### Your instructions
Instruction for the entries that follow: retype exactly the lines from the line with "exact C_pow_mul_map_mem_of_hidaLimitInputs hin" to the line with "(h : (NonsplitKolyvaginDivOnTree", both included, and omit all others.

═════ Given information ═════

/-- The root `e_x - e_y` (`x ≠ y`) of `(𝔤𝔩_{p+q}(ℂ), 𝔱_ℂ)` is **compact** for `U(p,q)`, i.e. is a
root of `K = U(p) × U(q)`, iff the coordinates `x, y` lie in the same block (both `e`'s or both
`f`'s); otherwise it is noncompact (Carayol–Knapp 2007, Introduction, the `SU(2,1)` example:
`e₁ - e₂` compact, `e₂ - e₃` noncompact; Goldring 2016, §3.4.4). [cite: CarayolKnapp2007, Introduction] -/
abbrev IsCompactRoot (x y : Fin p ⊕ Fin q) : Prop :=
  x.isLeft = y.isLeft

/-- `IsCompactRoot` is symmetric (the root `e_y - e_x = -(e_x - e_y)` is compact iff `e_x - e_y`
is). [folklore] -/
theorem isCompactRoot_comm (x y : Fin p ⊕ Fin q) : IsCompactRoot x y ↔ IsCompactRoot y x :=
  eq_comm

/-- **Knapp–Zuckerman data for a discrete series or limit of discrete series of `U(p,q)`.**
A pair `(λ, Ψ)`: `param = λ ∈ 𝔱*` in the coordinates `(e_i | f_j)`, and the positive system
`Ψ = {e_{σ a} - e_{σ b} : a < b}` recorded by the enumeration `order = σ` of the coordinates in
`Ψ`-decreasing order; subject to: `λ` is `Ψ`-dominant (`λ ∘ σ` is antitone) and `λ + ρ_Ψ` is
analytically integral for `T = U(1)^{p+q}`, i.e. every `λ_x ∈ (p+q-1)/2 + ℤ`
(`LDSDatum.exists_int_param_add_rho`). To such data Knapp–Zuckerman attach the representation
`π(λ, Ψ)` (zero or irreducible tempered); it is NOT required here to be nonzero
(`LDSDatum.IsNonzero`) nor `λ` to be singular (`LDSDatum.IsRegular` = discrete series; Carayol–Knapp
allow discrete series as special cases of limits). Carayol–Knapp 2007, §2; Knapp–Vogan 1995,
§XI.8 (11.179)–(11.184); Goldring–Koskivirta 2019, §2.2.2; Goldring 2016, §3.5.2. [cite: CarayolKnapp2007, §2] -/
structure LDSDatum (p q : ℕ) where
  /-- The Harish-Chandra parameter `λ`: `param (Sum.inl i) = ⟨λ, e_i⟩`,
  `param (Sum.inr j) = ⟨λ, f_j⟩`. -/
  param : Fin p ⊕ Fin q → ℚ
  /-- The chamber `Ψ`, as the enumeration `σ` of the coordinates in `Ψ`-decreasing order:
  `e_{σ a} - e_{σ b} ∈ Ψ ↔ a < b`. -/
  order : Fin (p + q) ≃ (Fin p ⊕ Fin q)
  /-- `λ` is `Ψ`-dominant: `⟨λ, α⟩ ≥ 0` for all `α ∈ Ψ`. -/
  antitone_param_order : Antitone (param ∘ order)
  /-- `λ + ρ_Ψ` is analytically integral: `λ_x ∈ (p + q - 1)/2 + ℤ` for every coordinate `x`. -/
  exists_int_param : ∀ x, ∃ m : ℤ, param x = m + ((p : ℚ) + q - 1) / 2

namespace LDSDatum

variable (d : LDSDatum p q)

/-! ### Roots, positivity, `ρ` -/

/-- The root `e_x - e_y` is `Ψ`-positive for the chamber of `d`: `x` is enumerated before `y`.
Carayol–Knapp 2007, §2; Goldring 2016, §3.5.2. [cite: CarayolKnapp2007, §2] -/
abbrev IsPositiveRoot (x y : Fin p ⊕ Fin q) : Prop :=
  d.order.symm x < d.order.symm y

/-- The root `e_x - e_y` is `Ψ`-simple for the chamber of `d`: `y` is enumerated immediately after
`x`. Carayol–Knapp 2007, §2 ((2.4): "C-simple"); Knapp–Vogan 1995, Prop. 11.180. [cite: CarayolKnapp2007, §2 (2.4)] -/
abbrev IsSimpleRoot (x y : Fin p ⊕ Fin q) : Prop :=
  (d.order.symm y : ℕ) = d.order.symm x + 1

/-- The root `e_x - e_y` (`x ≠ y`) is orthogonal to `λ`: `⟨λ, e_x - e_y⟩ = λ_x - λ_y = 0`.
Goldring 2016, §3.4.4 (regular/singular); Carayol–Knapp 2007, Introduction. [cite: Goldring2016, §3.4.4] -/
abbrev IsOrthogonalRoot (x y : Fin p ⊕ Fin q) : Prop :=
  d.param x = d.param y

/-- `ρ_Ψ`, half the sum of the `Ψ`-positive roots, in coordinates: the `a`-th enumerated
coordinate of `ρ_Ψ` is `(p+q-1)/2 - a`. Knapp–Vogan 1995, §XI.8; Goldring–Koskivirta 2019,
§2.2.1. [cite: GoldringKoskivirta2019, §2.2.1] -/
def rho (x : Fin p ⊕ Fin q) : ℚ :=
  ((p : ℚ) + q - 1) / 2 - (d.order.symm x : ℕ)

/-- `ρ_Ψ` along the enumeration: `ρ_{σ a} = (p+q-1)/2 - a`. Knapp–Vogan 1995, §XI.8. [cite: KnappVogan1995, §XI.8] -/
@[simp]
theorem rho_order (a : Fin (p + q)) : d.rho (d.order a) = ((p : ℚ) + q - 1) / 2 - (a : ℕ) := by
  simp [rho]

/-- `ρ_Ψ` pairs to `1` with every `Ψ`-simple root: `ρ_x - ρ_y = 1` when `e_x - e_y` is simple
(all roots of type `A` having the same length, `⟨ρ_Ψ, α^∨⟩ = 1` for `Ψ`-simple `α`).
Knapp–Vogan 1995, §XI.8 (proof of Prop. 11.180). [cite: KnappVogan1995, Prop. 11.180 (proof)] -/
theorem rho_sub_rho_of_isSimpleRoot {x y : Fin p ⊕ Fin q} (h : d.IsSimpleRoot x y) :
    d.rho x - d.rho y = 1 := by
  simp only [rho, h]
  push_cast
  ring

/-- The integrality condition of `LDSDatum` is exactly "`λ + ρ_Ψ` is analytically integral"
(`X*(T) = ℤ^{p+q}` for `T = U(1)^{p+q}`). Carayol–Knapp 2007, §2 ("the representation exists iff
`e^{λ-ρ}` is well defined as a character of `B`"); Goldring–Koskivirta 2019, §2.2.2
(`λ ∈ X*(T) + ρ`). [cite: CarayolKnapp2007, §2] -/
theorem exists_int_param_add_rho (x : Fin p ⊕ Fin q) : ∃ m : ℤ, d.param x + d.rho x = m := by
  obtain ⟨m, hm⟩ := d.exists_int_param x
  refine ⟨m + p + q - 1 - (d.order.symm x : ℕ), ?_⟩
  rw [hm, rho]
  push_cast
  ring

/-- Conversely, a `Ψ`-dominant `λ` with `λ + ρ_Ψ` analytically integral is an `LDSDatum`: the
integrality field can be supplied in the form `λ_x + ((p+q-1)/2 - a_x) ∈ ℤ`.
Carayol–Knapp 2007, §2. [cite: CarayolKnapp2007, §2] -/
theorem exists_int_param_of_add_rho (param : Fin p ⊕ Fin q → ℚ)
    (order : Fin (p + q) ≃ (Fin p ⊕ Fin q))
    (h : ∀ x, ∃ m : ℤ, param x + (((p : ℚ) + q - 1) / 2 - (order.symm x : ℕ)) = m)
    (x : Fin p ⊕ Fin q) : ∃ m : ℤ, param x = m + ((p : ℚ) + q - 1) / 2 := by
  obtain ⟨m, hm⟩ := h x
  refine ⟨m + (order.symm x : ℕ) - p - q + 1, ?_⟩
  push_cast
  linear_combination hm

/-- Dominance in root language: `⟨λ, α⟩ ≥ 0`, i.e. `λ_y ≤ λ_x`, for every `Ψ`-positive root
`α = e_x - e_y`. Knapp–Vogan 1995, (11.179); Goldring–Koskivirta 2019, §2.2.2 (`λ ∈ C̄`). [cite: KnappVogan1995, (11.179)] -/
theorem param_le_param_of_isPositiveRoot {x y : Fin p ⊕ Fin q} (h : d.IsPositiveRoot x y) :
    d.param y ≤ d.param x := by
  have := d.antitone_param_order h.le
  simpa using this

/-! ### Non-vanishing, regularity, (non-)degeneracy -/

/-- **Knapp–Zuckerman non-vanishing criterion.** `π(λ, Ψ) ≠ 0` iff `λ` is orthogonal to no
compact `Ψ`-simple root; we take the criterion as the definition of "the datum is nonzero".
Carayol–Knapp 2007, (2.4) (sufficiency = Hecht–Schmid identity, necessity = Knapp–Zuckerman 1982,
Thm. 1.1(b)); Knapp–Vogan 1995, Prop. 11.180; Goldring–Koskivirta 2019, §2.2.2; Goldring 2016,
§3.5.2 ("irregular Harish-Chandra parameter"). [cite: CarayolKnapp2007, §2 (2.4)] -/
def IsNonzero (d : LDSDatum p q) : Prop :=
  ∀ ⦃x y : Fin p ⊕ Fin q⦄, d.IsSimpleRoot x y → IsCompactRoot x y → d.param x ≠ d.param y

═════
═════ Given information ═════

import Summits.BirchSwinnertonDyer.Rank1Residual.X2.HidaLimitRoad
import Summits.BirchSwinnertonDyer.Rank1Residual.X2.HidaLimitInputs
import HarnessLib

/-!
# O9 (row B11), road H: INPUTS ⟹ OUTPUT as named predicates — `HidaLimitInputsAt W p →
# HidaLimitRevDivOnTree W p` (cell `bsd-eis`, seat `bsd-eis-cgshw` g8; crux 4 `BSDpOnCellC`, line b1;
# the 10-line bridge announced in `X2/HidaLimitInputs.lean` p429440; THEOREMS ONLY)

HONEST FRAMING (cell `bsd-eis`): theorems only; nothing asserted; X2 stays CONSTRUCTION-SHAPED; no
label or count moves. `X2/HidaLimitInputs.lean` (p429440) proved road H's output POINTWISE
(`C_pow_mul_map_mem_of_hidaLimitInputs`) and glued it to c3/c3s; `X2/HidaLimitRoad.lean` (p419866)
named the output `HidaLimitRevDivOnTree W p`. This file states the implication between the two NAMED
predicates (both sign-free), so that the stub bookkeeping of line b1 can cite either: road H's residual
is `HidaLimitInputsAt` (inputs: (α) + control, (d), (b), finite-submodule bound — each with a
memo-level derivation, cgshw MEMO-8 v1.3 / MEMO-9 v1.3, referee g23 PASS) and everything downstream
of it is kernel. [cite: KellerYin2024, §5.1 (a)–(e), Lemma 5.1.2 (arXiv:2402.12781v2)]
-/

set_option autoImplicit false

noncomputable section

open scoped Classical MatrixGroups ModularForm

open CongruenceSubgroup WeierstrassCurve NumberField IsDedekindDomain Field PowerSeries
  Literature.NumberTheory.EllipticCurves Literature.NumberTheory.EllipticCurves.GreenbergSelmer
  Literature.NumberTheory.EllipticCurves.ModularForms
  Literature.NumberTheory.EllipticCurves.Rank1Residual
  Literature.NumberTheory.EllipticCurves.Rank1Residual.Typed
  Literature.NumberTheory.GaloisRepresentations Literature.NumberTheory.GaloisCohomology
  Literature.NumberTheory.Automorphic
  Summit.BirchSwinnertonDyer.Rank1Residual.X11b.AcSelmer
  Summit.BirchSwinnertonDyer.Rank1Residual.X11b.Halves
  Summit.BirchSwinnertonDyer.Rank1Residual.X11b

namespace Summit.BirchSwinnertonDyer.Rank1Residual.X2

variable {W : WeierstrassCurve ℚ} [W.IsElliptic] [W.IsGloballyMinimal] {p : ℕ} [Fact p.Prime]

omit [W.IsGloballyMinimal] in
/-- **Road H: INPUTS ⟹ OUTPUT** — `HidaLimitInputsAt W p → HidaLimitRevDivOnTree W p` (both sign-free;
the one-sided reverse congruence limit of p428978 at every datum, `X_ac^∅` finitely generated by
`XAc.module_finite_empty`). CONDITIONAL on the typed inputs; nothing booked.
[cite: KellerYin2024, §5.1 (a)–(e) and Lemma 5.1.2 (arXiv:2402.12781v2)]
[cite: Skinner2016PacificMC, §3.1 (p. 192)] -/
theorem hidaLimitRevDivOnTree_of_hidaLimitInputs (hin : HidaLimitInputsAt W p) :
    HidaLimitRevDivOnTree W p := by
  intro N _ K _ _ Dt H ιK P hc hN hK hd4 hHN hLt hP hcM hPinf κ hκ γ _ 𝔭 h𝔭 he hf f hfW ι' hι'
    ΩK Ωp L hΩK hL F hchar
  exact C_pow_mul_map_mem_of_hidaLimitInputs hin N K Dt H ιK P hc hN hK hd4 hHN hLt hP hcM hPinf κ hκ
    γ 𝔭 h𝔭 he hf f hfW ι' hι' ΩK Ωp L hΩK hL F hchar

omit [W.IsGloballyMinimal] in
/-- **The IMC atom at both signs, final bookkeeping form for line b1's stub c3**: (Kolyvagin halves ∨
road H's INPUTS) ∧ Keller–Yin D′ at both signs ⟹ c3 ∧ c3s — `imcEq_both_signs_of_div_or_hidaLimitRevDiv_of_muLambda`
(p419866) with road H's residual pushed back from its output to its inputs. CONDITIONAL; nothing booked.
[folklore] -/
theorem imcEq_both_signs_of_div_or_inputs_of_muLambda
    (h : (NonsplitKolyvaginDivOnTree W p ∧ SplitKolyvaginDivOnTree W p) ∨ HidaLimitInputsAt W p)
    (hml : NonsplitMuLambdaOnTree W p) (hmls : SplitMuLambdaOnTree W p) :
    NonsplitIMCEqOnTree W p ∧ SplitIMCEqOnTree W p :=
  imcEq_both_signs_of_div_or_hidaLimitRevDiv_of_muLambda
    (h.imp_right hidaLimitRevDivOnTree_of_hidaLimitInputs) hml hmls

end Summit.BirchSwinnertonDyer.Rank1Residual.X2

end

═════
═════ Given information ═════

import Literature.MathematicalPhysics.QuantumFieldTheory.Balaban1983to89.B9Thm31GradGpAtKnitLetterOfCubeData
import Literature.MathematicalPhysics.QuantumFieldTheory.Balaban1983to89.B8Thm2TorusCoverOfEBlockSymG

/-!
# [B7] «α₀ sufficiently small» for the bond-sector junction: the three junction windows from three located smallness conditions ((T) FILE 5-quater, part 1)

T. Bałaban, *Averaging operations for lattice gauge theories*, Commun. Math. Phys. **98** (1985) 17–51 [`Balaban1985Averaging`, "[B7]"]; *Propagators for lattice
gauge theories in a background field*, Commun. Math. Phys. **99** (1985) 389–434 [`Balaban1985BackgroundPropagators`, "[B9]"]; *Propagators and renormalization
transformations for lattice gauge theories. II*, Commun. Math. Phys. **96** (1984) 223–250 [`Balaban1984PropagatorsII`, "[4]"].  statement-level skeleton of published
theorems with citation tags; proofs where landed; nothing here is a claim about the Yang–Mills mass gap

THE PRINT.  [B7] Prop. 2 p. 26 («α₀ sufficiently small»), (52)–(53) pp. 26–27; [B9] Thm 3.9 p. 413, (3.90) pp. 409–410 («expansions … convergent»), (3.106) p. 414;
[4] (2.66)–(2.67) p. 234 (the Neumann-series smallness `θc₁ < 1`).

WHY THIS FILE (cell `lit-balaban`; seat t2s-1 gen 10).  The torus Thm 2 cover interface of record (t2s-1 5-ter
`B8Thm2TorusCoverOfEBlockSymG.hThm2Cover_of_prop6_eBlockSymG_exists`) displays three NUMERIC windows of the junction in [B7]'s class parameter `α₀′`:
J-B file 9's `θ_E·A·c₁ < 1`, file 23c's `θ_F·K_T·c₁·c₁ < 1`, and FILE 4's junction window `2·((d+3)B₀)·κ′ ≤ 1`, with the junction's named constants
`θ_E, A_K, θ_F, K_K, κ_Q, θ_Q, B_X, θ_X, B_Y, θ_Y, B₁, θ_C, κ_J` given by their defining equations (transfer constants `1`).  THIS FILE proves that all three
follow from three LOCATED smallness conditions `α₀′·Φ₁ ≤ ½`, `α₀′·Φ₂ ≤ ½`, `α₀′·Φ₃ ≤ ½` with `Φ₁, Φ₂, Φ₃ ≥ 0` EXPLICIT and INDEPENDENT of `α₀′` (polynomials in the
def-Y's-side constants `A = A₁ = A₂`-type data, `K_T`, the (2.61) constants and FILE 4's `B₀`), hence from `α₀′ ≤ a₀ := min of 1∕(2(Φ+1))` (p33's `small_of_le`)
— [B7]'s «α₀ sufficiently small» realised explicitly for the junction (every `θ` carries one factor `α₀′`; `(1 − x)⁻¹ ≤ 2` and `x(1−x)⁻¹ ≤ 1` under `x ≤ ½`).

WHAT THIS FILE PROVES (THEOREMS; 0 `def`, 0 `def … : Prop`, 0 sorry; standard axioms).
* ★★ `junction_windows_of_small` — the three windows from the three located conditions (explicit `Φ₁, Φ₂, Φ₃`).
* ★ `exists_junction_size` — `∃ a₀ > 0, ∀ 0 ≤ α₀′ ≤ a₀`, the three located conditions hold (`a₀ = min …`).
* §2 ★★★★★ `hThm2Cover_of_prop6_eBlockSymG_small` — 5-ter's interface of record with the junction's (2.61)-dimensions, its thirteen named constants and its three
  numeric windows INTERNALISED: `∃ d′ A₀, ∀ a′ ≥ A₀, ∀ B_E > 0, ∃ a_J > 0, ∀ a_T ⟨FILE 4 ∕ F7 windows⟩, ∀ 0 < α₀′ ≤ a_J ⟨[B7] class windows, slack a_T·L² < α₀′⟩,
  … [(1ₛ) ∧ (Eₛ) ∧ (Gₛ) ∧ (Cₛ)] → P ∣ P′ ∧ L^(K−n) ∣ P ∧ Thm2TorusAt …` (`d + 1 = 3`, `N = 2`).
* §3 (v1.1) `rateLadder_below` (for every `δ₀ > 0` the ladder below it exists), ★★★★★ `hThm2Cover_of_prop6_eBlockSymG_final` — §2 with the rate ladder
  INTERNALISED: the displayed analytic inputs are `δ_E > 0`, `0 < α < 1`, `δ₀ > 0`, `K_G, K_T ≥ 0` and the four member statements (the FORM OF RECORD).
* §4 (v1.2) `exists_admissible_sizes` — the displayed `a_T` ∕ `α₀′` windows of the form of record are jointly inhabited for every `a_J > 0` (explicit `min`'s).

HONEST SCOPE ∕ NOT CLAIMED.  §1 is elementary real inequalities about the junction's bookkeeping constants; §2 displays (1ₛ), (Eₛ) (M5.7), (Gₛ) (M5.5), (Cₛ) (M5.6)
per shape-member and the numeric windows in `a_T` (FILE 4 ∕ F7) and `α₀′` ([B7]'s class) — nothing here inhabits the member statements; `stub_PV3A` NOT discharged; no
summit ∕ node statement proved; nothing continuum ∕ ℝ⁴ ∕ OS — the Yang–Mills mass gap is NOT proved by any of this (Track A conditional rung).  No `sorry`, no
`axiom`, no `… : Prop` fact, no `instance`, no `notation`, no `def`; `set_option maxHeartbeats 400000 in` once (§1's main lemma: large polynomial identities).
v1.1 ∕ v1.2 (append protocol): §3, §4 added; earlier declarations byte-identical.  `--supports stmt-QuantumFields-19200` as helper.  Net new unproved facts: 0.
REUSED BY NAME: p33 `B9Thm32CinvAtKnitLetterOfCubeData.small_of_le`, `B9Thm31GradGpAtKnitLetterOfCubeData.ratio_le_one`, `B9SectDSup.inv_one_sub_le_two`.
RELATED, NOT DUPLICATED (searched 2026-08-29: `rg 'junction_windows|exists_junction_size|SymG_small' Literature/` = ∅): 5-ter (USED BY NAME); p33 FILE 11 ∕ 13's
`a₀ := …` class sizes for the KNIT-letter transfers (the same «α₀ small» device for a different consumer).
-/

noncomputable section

═════

### Task output
  exact C_pow_mul_map_mem_of_hidaLimitInputs hin N K Dt H ιK P hc hN hK hd4 hHN hLt hP hcM hPinf κ hκ
    γ 𝔭 h𝔭 he hf f hfW ι' hι' ΩK Ωp L hΩK hL F hchar

omit [W.IsGloballyMinimal] in
/-- **The IMC atom at both signs, final bookkeeping form for line b1's stub c3**: (Kolyvagin halves ∨
road H's INPUTS) ∧ Keller–Yin D′ at both signs ⟹ c3 ∧ c3s — `imcEq_both_signs_of_div_or_hidaLimitRevDiv_of_muLambda`
(p419866) with road H's residual pushed back from its output to its inputs. CONDITIONAL; nothing booked.
[folklore] -/
theorem imcEq_both_signs_of_div_or_inputs_of_muLambda
    (h : (NonsplitKolyvaginDivOnTree W p ∧ SplitKolyvaginDivOnTree W p) ∨ HidaLimitInputsAt W p)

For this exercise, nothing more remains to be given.